16.1 The Main Idea

• Marginal and mixed models differ beyond correlation handling; they answer different questions.

• Linear models mask this difference because \(\operatorname{E}(Y_i)=X_i\beta\) either way.

• Once the link is non-linear, \(\beta\) (population) and \(\beta^*\) (subject) diverge.

• Always start by writing down the estimand before picking software.

16.2 Linear Special Case: Why Equivalence Holds

With identity link, both GLS and LME imply \(\operatorname{E}(Y_i)=X_i\beta\).

Why? Averaging a linear function of \(b_i\) is straightforward: \[\operatorname{E}[Z_i b_i] = Z_i \operatorname{E}(b_i) = 0\]

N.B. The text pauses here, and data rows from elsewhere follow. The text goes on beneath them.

omit [Fintype n] [DecidableEq n] [Nonempty n] in
/-- The base of the `μ`-line has the same `κ`-residue for `κ ≠ μ`. [folklore] -/
theorem lineRes_lineBase {M : ℕ} {μ κ : Fin 4} (hκ : κ ≠ μ) (x : Site 4) : lineRes M κ (lineBase M μ x) = lineRes M κ x := by
  simp [lineRes, lineBase, e, hκ]

/-- **ONE STEP OF THE ITERATION**: `Small M done δ V ⟹ Small M (done ∪ {μ}) (3δ + (1 + Λ₀)Mη + σ₀∕M) (V^g)` with the gauge of `direction_step`.
[folklore] -/
theorem small_step {M : ℕ} (hM : 1 ≤ M) {V : Site 4 → Fin 4 → (Matrix n n ℂ)ˣ} (hU : IsUnitaryCfg V) (hP : IsPeriodicCfg V (M : ℤ))
    {η : ℝ} (hη : 0 ≤ η) (hS : SmallField V η) (hsec : 8 * ((M : ℝ) * (M * η)) ≤ marginConst n) (μ : Fin 4)
    {done : Fin 4 → Prop} {δ : ℝ} (hδ : 0 ≤ δ) (hV : Small M done δ V) :
    ∃ g : Site 4 → (Matrix n n ℂ)ˣ, IsUnitarySite g ∧ IsPeriodicSite g (M : ℤ) ∧
      Small M (fun κ => done κ ∨ κ = μ) (3 * δ + (1 + Lambda0 n) * (M * η) + sigma0 n / M) (gaugeAct g V) := by
  obtain ⟨g, hg, hgP, hdir, htr⟩ := direction_step hM hU hP hη hS hsec μ
  have hM0 : (0 : ℝ) < M := by exact_mod_cast hM
  have hc := sigma0_nonneg (n := n)
  have h1 : 0 ≤ (1 + Lambda0 n) * (M * η) := by have := hc.2; positivity
  have h2 : 0 ≤ sigma0 n / M := div_nonneg hc.1 hM0.le
  refine ⟨g, hg, hgP, fun x κ hxκ => ?_⟩
  by_cases hκ : κ = μ
  · subst hκ
    exact (hdir x).trans (by linarith)
  · have hb : ‖((V (lineBase M μ x) κ : (Matrix n n ℂ)ˣ) : Matrix n n ℂ) - 1‖ ≤ δ := by
      apply hV
      rcases hxκ with (h | h) | h
      · exact Or.inl h
      · exact absurd h hκ
      · right; rwa [lineRes_lineBase hκ]
    calc _ ≤ 3 * ‖((V (lineBase M μ x) κ : (Matrix n n ℂ)ˣ) : Matrix n n ℂ) - 1‖ + (1 + Lambda0 n) * (M * η) := htr x κ hκ
      _ ≤ 3 * δ + (1 + Lambda0 n) * (M * η) + sigma0 n / M := by linarith [mul_le_mul_of_nonneg_left hb (by norm_num : (0 : ℝ) ≤ 3)]
import Summits.AtomisticToContinuum.BoseEinsteinCondensation.Theorems.BECThomsonPrincipleDensityResponseTransportState
import Literature.MathematicalPhysics.QuantumManyBody.PeriodicCellChangeOfVariables

/-!
# Route `BECThomsonPrinciple`, crux `DensityResponse` (stmt-AtomisticToContinuum-9481),
# line `force-balance-constitutive` — sub-goal `stub_transportedState` of stub S1
# (`TransportStationary`)

The TRANSPORTED STATE of the transport step of S1 as an admissible periodic trial state, and the
group law of the transport. With the configuration-space flow `F_τ = transportFlow L n τ`
(`Theorems/BECThomsonPrincipleDensityResponseTransportFlow.lean`) and the transported wave function
`Φ^τ = transportFun L n τ ψ = (ψ ∘ F_{-τ}) · J_τ`, `J_τ = transportWeight L n τ = (det DF_{-τ})^{1/2}`
(`Theorems/BECThomsonPrincipleDensityResponseTransportState.lean`):

* NORMALISATION `∫_cell ‖Φ^τ‖² = ∫_cell ‖ψ‖² = 1` for `L > 0`, `n ≠ 0`: the push-forward density
  identity `‖Φ^τ‖² = ‖ψ ∘ F_{-τ}‖² · |det DF_{-τ}|` is the integrand of the change-of-variables
  formula on the flat torus for the lattice-equivariant `C¹` bijection `F_{-τ}`
  (`Literature.MathematicalPhysics.QuantumManyBody.BoseGas.lintegral_cellN_comp_equivariant`);
* the transported state `Φ.transport hL hn τ : PeriodicTrialState N L` (wave function `Φ^τ`;
  `C¹`, lattice periodic, Bose symmetric, normalised), a dot-notation extension of the Literature
  structure `PeriodicTrialState` declared with its absolute name, and `Φ.transport hL hn 0 = Φ`;
* the JACOBIAN COCYCLE `D(s + t, θ) = D(t, θ) · D(s, θ + δ(t, θ))` of the angle flow
  (`D(τ, θ) = cosh τ - cos θ sinh τ = (∂_θ(θ + δ(τ, θ)))⁻¹`), the weight cocycle
  `J_{τ+σ}(X) = J_τ(X) · J_σ(F_{-τ} X)` and the GROUP LAW `(Φ^σ)^τ = Φ^{τ+σ}`
  (`transportFun_transportFun`; `e^{-τD} e^{-σD} = e^{-(τ+σ)D}`), hence
  `(Φ.transport σ).transport τ = Φ.transport (τ + σ)`.

* FLATTENING `∫_cell g |Φ^τ|² = ∫_cell (g ∘ F_τ) |ψ|²` for lattice-periodic weights `g` (Bochner
  torus change of variables), whence the flattened density wave and effective number
  `m(Φ^τ) = ∫ (∑ᵢ 2cos(θᵢ + δ(τ,θᵢ))) |Φ|²`, `N_eff(Φ^τ) = ∫ (∑ᵢ 2sin²(θᵢ + δ(τ,θᵢ))) |Φ|²`.

The registered sub-goal `stub_transportedState` packages the normalisation and the group law.
Elementary; no named facts.
-/

namespace Summit.AtomisticToContinuum.BoseEinsteinCondensation.Cruxes.DensityResponse.ForceBalanceConstitutive

noncomputable section

open Real MeasureTheory
open scoped ENNReal
open Literature.MathematicalPhysics.QuantumManyBody.BoseGas

variable {N : ℕ}

/-! ### Normalisation of the transported wave function -/

/-- **NORMALISATION** `∫_cell ‖Φ^τ‖₊² = 1`: change of variables `Y = F_{-τ} X` on the flat torus
(`lintegral_cellN_comp_equivariant` with the lattice-equivariant `C¹` bijection `F_{-τ}`) applied
to the push-forward density `‖Φ^τ(X)‖² = ‖ψ(F_{-τ}X)‖² |det DF_{-τ}(X)|`. [folklore] -/
theorem lintegral_nnnorm_sq_transportFun {L : ℝ} (hL : 0 < L) {n : Fin 3 → ℤ} (hn : n ≠ 0)
    (Φ : PeriodicTrialState N L) (τ : ℝ) :
    ∫⁻ X in cellN N L, (‖transportFun L n τ Φ.ψ X‖₊ : ℝ≥0∞) ^ 2 = 1 := by
  have hk : ksq L n ≠ 0 := (ksq_pos hL.ne' hn).ne'
  simp_rw [nnnorm_sq_transportFun_eq_det hk]
  rw [lintegral_cellN_comp_equivariant hL (hasFDerivAt_transportFlow L n (-τ))
    (bijective_transportFlow L n (-τ)) (transportFlow_add_single L n (-τ))
    (G := fun X => (‖Φ.ψ X‖₊ : ℝ≥0∞) ^ 2) (fun X i c => by simp only [Φ.periodic])]
  exact Φ.norm_eq

/-- Bochner form of the normalisation: `∫_cell ‖Φ^τ‖² = 1`. [folklore] -/
theorem integral_norm_sq_transportFun {L : ℝ} (hL : 0 < L) {n : Fin 3 → ℤ} (hn : n ≠ 0)
    (Φ : PeriodicTrialState N L) (τ : ℝ) :
    ∫ X in cellN N L, ‖transportFun L n τ Φ.ψ X‖ ^ 2 = 1 := by
  have hc : Continuous fun X => ‖transportFun L n τ Φ.ψ X‖ ^ 2 :=
    ((contDiff_transportFun L n τ Φ.contDiff).continuous.norm).pow 2
  have hint : Integrable (fun X => ‖transportFun L n τ Φ.ψ X‖ ^ 2) (volume.restrict (cellN N L)) :=
    integrableOn_cellN hc L
  have h := ofReal_integral_eq_lintegral_ofReal hint
    (Filter.Eventually.of_forall fun X => sq_nonneg _)
  simp_rw [← coe_nnnorm_sq_eq_ofReal] at h
  rw [lintegral_nnnorm_sq_transportFun hL hn Φ τ] at h
  have hnn : 0 ≤ ∫ X in cellN N L, ‖transportFun L n τ Φ.ψ X‖ ^ 2 :=
    integral_nonneg fun X => sq_nonneg _
  have := congrArg ENNReal.toReal h
  rwa [ENNReal.toReal_ofReal hnn, ENNReal.toReal_one] at this

/-! ### The transported state -/

/-- The TRANSPORTED STATE `Φ^τ = Φ.transport hL hn τ`: the admissible periodic trial state with
wave function `transportFun L n τ Φ.ψ = (Φ ∘ F_{-τ}) · J_τ` (`C¹`, lattice periodic and Bose
symmetric by `stub_transportState`, normalised by `lintegral_nnnorm_sq_transportFun`; `L > 0` and
`n ≠ 0` make `|k|² ≠ 0`). A dot-notation extension of the Literature structure
`PeriodicTrialState`, deliberately declared with its absolute name. -/
def _root_.Literature.MathematicalPhysics.QuantumManyBody.BoseGas.PeriodicTrialState.transport
    {L : ℝ} (Φ : PeriodicTrialState N L) (hL : 0 < L) {n : Fin 3 → ℤ} (hn : n ≠ 0) (τ : ℝ) :
    PeriodicTrialState N L where
  ψ := transportFun L n τ Φ.ψ
  contDiff := contDiff_transportFun L n τ Φ.contDiff
  periodic := transportFun_add_single L n τ Φ.periodic
  symm := transportFun_comp_perm L n τ Φ.symm
  norm_eq := lintegral_nnnorm_sq_transportFun hL hn Φ τ

/-- The wave function of the transported state is `Φ^τ`. [folklore] -/
@[simp] theorem _root_.Literature.MathematicalPhysics.QuantumManyBody.BoseGas.PeriodicTrialState.transport_ψ
    {L : ℝ} (Φ : PeriodicTrialState N L) (hL : 0 < L) {n : Fin 3 → ℤ} (hn : n ≠ 0) (τ : ℝ) :
    (Φ.transport hL hn τ).ψ = transportFun L n τ Φ.ψ := rfl

/-- Two admissible states with the same wave function are equal (the other fields are
propositions). [folklore] -/
theorem _root_.Literature.MathematicalPhysics.QuantumManyBody.BoseGas.PeriodicTrialState.eq_of_ψ_eq
    {L : ℝ} : ∀ {Φ Ψ : PeriodicTrialState N L}, Φ.ψ = Ψ.ψ → Φ = Ψ
  | ⟨_, _, _, _, _⟩, ⟨_, _, _, _, _⟩, rfl => rfl

/-- `Φ^0 = Φ`. [folklore] -/
theorem _root_.Literature.MathematicalPhysics.QuantumManyBody.BoseGas.PeriodicTrialState.transport_zero
    {L : ℝ} (Φ : PeriodicTrialState N L) (hL : 0 < L) {n : Fin 3 → ℤ} (hn : n ≠ 0) :
    Φ.transport hL hn 0 = Φ :=
  PeriodicTrialState.eq_of_ψ_eq (transportFun_zero L n Φ.ψ)

/-! ### The Jacobian cocycle and the group law -/

/-- The JACOBIAN COCYCLE of the angle flow: `D(s + t, θ) = D(t, θ) · D(s, θ + δ(t, θ))` for
`D(τ, θ) = cosh τ - cos θ sinh τ` (chain rule for `θ ↦ θ + δ` along the flow law; here from the
cosine boost formula and the addition theorems). [folklore] -/
theorem jacFactor_add (s t θ : ℝ) :
    cosh (s + t) - cos θ * sinh (s + t) =
      (cosh t - cos θ * sinh t) * (cosh s - cos (θ + angleFlow t θ) * sinh s) := by
  have hc := cos_add_angleFlow_mul t θ
  rw [cosh_add, sinh_add]
  linear_combination sinh s * hc

/-- The cocycle for the factors of the weight: `cosh(τ+σ) + cos θ sinh(τ+σ) =
(cosh τ + cos θ sinh τ)(cosh σ + cos(θ + δ(-τ, θ)) sinh σ)` (`D(-τ-σ, θ) = D(-τ, θ) D(-σ, θ + δ(-τ, θ))`).
[folklore] -/
theorem jacFactor_neg_add (τ σ θ : ℝ) :
    cosh (τ + σ) + cos θ * sinh (τ + σ) =
      (cosh τ + cos θ * sinh τ) * (cosh σ + cos (θ + angleFlow (-τ) θ) * sinh σ) := by
  have h := jacFactor_add (-σ) (-τ) θ
  simp only [cosh_neg, sinh_neg, mul_neg, sub_neg_eq_add] at h
  rw [show -σ + -τ = -(τ + σ) by ring, cosh_neg, sinh_neg, mul_neg, sub_neg_eq_add] at h
  exact h

/-- THE WEIGHT COCYCLE `J_{τ+σ}(X) = J_τ(X) · J_σ(F_{-τ} X)` (for `|k|² ≠ 0`). [folklore] -/
theorem transportWeight_add {L : ℝ} {n : Fin 3 → ℤ} (hk : ksq L n ≠ 0) (τ σ : ℝ) (X : Config N) :
    transportWeight L n (τ + σ) X =
      transportWeight L n τ X * transportWeight L n σ (transportFlow L n (-τ) X) := by
  unfold transportWeight
  rw [← Finset.prod_mul_distrib]
  refine Finset.prod_congr rfl fun i _ => ?_
  rw [phase_transportFlow hk, jacFactor_neg_add τ σ,
    Real.sqrt_mul (jacFactor_neg_pos τ _).le, mul_inv]

/-- THE GROUP LAW `(Φ^σ)^τ = Φ^{τ+σ}` of the transport (`e^{-τD} e^{-σD} = e^{-(τ+σ)D}`): the flow
law `F_{-σ} ∘ F_{-τ} = F_{-(τ+σ)}` and the weight cocycle. [folklore] -/
theorem transportFun_transportFun {L : ℝ} {n : Fin 3 → ℤ} (hk : ksq L n ≠ 0) (τ σ : ℝ)
    (ψ : Config N → ℂ) :
    transportFun L n τ (transportFun L n σ ψ) = transportFun L n (τ + σ) ψ := by
  funext X
  simp only [transportFun_apply]
  rw [transportFlow_add, transportWeight_add hk, neg_add_rev, Complex.ofReal_mul]
  ring

/-- The group law for transported states: `(Φ^σ)^τ = Φ^{τ+σ}`. [folklore] -/
theorem _root_.Literature.MathematicalPhysics.QuantumManyBody.BoseGas.PeriodicTrialState.transport_transport
    {L : ℝ} (Φ : PeriodicTrialState N L) (hL : 0 < L) {n : Fin 3 → ℤ} (hn : n ≠ 0) (τ σ : ℝ) :
    (Φ.transport hL hn σ).transport hL hn τ = Φ.transport hL hn (τ + σ) :=
  PeriodicTrialState.eq_of_ψ_eq (transportFun_transportFun (ksq_pos hL.ne' hn).ne' τ σ Φ.ψ)

/-- The inverse law for transported states: `(Φ^τ)^{-τ} = Φ`. [folklore] -/
theorem _root_.Literature.MathematicalPhysics.QuantumManyBody.BoseGas.PeriodicTrialState.transport_neg_transport
    {L : ℝ} (Φ : PeriodicTrialState N L) (hL : 0 < L) {n : Fin 3 → ℤ} (hn : n ≠ 0) (τ : ℝ) :
    (Φ.transport hL hn τ).transport hL hn (-τ) = Φ := by
  rw [PeriodicTrialState.transport_transport, neg_add_cancel, PeriodicTrialState.transport_zero]

/-! ### Flattening cell integrals against the transported density -/

section Flattening

variable {L : ℝ} {n : Fin 3 → ℤ}

/-- FLATTENING: `∫_cell g · |Φ^τ|² = ∫_cell (g ∘ F_τ) · |ψ|²` for a lattice-periodic weight `g`
(no measurability needed) and a lattice-periodic `ψ`: the Bochner torus change of variables
`X = F_τ(Y)` and `|Φ^τ(F_τ Y)|² det DF_τ(Y) = |ψ(Y)|²`. [folklore] -/
theorem integral_mul_norm_sq_transportFun (hL : 0 < L) (hk : ksq L n ≠ 0) (τ : ℝ)
    {ψ : Config N → ℂ}
    (hψ : ∀ (X : Config N) (i : Fin N) (c : Fin 3),
      ψ (X + Pi.single i (EuclideanSpace.single c L)) = ψ X)
    {g : Config N → ℝ}
    (hg : ∀ (X : Config N) (i : Fin N) (c : Fin 3),
      g (X + Pi.single i (EuclideanSpace.single c L)) = g X) :
    ∫ X in cellN N L, g X * ‖transportFun L n τ ψ X‖ ^ 2 =
      ∫ Y in cellN N L, g (transportFlow L n τ Y) * ‖ψ Y‖ ^ 2 := by
  rw [← integral_cellN_comp_equivariant hL (hasFDerivAt_transportFlow L n τ)
    (bijective_transportFlow L n τ) (transportFlow_add_single L n τ)
    (G := fun X => g X * ‖transportFun L n τ ψ X‖ ^ 2)
    (fun X i c => by simp only [hg, transportFun_add_single L n τ hψ])]
  refine integral_congr_ae (Filter.Eventually.of_forall fun Y => ?_)
  simp only [smul_eq_mul]
  rw [abs_of_pos (det_transportDeriv_pos hk τ Y), ← norm_sq_transportFun_transportFlow_mul_det hk τ ψ Y]
  ring

/-- The source weight `∑ᵢ 2cos θᵢ` is lattice periodic. [folklore] -/
theorem sum_cos_phase_add_single (L : ℝ) (n : Fin 3 → ℤ) (X : Config N) (i : Fin N) (c : Fin 3) :
    (∑ i', 2 * cos (phase L n (X + Pi.single i (EuclideanSpace.single c L)) i')) =
      ∑ i', 2 * cos (phase L n X i') :=
  Finset.sum_congr rfl fun i' _ => by
    obtain ⟨m, hm⟩ := exists_phase_add_single L n X i c i'
    rw [hm, cos_add_int_mul_two_pi]

/-- The weight `∑ᵢ 2sin² θᵢ` of `N_eff` is lattice periodic. [folklore] -/
theorem sum_sin_sq_phase_add_single (L : ℝ) (n : Fin 3 → ℤ) (X : Config N) (i : Fin N)
    (c : Fin 3) :
    (∑ i', 2 * sin (phase L n (X + Pi.single i (EuclideanSpace.single c L)) i') ^ 2) =
      ∑ i', 2 * sin (phase L n X i') ^ 2 :=
  Finset.sum_congr rfl fun i' _ => by
    obtain ⟨m, hm⟩ := exists_phase_add_single L n X i c i'
    rw [hm, sin_add_int_mul_two_pi]

/-- `m(Ψ) = ∫ (∑ᵢ 2cos θᵢ)|Ψ|²` with the phases spelled `phase L n X i`. [folklore] -/
theorem sourceMean_eq_integral (n : Fin 3 → ℤ) (Ψ : PeriodicTrialState N L) :
    sourceMean n Ψ = ∫ X in cellN N L, (∑ i, 2 * cos (phase L n X i)) * ‖Ψ.ψ X‖ ^ 2 := rfl

/-- FLATTENED DENSITY WAVE: `m(Φ^τ) = ∫ (∑ᵢ 2cos(θᵢ + δ(τ, θᵢ))) |Φ|²`. [folklore] -/
theorem sourceMean_transport (hL : 0 < L) (hn : n ≠ 0) (Φ : PeriodicTrialState N L) (τ : ℝ) :
    sourceMean n (Φ.transport hL hn τ) = ∫ Y in cellN N L,
      (∑ i, 2 * cos (phase L n Y i + angleFlow τ (phase L n Y i))) * ‖Φ.ψ Y‖ ^ 2 := by
  have hk : ksq L n ≠ 0 := (ksq_pos hL.ne' hn).ne'
  rw [sourceMean_eq_integral, PeriodicTrialState.transport_ψ,
    integral_mul_norm_sq_transportFun hL hk τ Φ.periodic (sum_cos_phase_add_single L n)]
  simp_rw [phase_transportFlow hk]

/-- FLATTENED EFFECTIVE NUMBER: `N_eff(Φ^τ) = ∫ (∑ᵢ 2sin²(θᵢ + δ(τ, θᵢ))) |Φ|²`. [folklore] -/
theorem effNumber_transport (hL : 0 < L) (hn : n ≠ 0) (Φ : PeriodicTrialState N L) (τ : ℝ) :
    effNumber n (Φ.transport hL hn τ) = ∫ Y in cellN N L,
      (∑ i, 2 * sin (phase L n Y i + angleFlow τ (phase L n Y i)) ^ 2) * ‖Φ.ψ Y‖ ^ 2 := by
  have hk : ksq L n ≠ 0 := (ksq_pos hL.ne' hn).ne'
  rw [effNumber, PeriodicTrialState.transport_ψ,
    integral_mul_norm_sq_transportFun hL hk τ Φ.periodic (sum_sin_sq_phase_add_single L n)]
  simp_rw [phase_transportFlow hk]

end Flattening

/-! ### The registered sub-goal -/

/-- **Registered sub-goal `stub_transportedState` of S1** (line `force-balance-constitutive`, crux
stmt-AtomisticToContinuum-9481): for `L > 0` and a mode `n ≠ 0`, the transported wave function
`Φ^τ = (Φ ∘ F_{-τ}) · J_τ` of an admissible periodic state is normalised on the cell,
`∫_cell ‖Φ^τ‖₊² = 1` (so `Φ^τ` is again admissible: `PeriodicTrialState.transport`), and the
transport is a one-parameter group, `(Φ^σ)^τ = Φ^{τ+σ}`. [folklore] -/
theorem stub_transportedState : ∀ (N : ℕ) (L : ℝ) (n : Fin 3 → ℤ), 0 < L → n ≠ 0 →
    ∀ (τ σ : ℝ) (Φ : Literature.MathematicalPhysics.QuantumManyBody.BoseGas.PeriodicTrialState N L),
    (∫⁻ X in Literature.MathematicalPhysics.QuantumManyBody.BoseGas.cellN N L,
        (‖transportFun L n τ Φ.ψ X‖₊ : ENNReal) ^ 2 = 1) ∧
    transportFun L n τ (transportFun L n σ Φ.ψ) = transportFun L n (τ + σ) Φ.ψ :=
  fun _ _ _ hL hn τ σ Φ =>
    ⟨lintegral_nnnorm_sq_transportFun hL hn Φ τ, transportFun_transportFun (ksq_pos hL.ne' hn).ne' τ σ Φ.ψ⟩

end

end Summit.AtomisticToContinuum.BoseEinsteinCondensation.Cruxes.DensityResponse.ForceBalanceConstitutive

Random effects only restructure the covariance: \[\boldsymbol\Sigma_i = \mathbf{Z}_i G \mathbf{Z}_i^\top + \sigma^2 \mathbf{I}\]

where \(G\) is the between-subject random-effects covariance and \(\sigma^2 \mathbf{I}\) is the within-subject measurement (error) covariance.

Therefore \(\boldsymbol\beta\) retains a marginal interpretation in linear mixed models: here \(\boldsymbol\beta = \boldsymbol\beta^*\).

16.2 Quick Derivation

Start from the LME conditional mean: \[\operatorname{E}(\mathbf{Y}_i \mid \mathbf{b}_i) = \mathbf{X}_i\boldsymbol\beta + \mathbf{Z}_i \mathbf{b}_i\]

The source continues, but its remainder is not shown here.